Adam Wakeling's film was about a good idea dying for lack of sunlight. "You have got to learn from what the forest is doing," said Hands, who's spent well over 20 years studying the problem of slash-and-burn farming and trying to come up with a better way for subsistence farmers to make ends meet. His solution is what you might call Rainforest 2.1, a system called alley cropping, in which food crops are planted between rows of inga trees, which themselves provide firewood, fertiliser and, at the right point, enough shade to choke out competing weeds.
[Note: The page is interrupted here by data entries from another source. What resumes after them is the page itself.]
/-- `u ū = 1` for a fourth root of unity `u ∈ GaussianInt`. [cite: IrelandRosen1990, Ch. 9 §8, Prop. 9.8.3 (c)] -/
theorem mul_star_of_pow_four_eq_one {u : GaussianInt} (hu : u ^ 4 = 1) : u * star u = 1 := by
  obtain ⟨k, -, rfl⟩ := exists_eq_I_pow_of_pow_four_eq_one hu
  rw [star_pow, ← mul_pow, show (⟨0, 1⟩ : GaussianInt) * star ⟨0, 1⟩ = 1 by decide, one_pow]

/-- **`a_p(E_D) = ū π + u π̄` at a split prime** (Ireland–Rosen Ch. 18 §4 Theorem 5, second assertion, PROVED in the tree as
`IrelandRosen1990_card_points_one_mod_four_holds`): for `p ≡ 1 (4)`, `p ∤ D`, `π` primary of norm `p` and `u` a fourth root
of unity with `π ∣ D^{(p-1)/4} − u` (Euler's criterion: `u = (D/π)₄`), the `p`-th coefficient of Mathlib's `L(E_D, s)` is
`ū π + u π̄ = \\overline{(D/π)₄} π + (D/π)₄ π̄`, read in `GaussianInt`. [cite: IrelandRosen1990, Ch. 18 §4 Theorem 5 and §6 proof of Theorem 7 (PDF pp. 301, 304)] -/
theorem lFunction_apply_prime_split {p : ℕ} (hp : p.Prime) (hp1 : p % 4 = 1) (hpD : ¬ (p : ℤ) ∣ D)
    {π : GaussianInt} (hπ : IsPrimary π) (hπp : π.norm = p) {u : GaussianInt} (hu : u ^ 4 = 1)
    (hdvd : π ∣ (D : GaussianInt) ^ ((p - 1) / 4) - u) :
    (((⟨0, 0, 0, -(D : ℚ), 0⟩ : WeierstrassCurve ℚ).LFunction p : ℤ) : GaussianInt) = star u * π + u * star π := by
  haveI := Fact.mk hp
  have hp2D : ¬ (p : ℤ) ∣ 2 * D := by
    intro h
    rcases (Nat.prime_iff_prime_int.mp hp).dvd_or_dvd h with h2 | h2
    · have : p ∣ 2 := by exact_mod_cast h2
      have := (Nat.prime_dvd_prime_iff_eq hp Nat.prime_two).mp this
      subst this; norm_num at hp1
    · exact hpD h2
  obtain ⟨k, -, rfl⟩ := exists_eq_I_pow_of_pow_four_eq_one hu
  have hcount := IrelandRosen1990_card_points_one_mod_four_holds hp1 hpD hπp ((isPrimary_iff_dvd π).mp hπ) hdvd
  have hap : (⟨0, 0, 0, -(D : ℚ), 0⟩ : WeierstrassCurve ℚ).LFunction p =
      (p : ℤ) + 1 - (Nat.card (⟨0, 0, 0, -(D : ZMod p), 0⟩ : WeierstrassCurve (ZMod p)).toAffine.Point : ℤ) := by
    rw [← map_int, Automorphic.lFunction_map_apply_prime_of_not_dvd _ hp (not_dvd_Δ_int hp hp2D),
      Automorphic.frobeniusTrace, Automorphic.numPointsMod]
    have hmap : (⟨0, 0, 0, -D, 0⟩ : WeierstrassCurve ℤ).map (Int.castRingHom (ZMod p)) = ⟨0, 0, 0, -(D : ZMod p), 0⟩ := by
      simp [WeierstrassCurve.map]
    rw [hmap]
  rw [hap, hcount]
  have hsum : ∀ w : GaussianInt, w + star w = ((2 * w.re : ℤ) : GaussianInt) := fun w ↦ by ext <;> simp [two_mul]
  have : ⟨0, 1⟩ ^ k * star π = star (star ((⟨0, 1⟩ : GaussianInt) ^ k) * π) := by rw [star_mul, star_star, mul_comm]
  rw [this, hsum]
  push_cast
  ring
Hands knows it works, but his problem is convincing people like Aladino – a Honduran subsistence farmer – that it's better than torching a section of rainforest and then moving on to a new patch when that one is exhausted.

"If you knew what's really going on with malaria and you didn't do anything about it... you would be bloody culpable," Hands said, explaining the dogged persistence he's brought to his cause. And it was about here that you wondered whether Up in Smoke had told you everything you needed to know about alley cropping. "It'll grow like a virus," Hands said of his technique. But if that was true why hadn't it done so already and why did he need to monitor his guinea pigs so carefully? Viruses don't usually wait on government funding before they start to spread, and that should be true of viral ideas too. A line in the script about how Aladino had needed a good crop "to fund the changeover" hinted at one possible answer to the puzzle. If you're a subsistence farmer any method that takes a year or two to bed in before it delivers results may be as unreachable as the moon.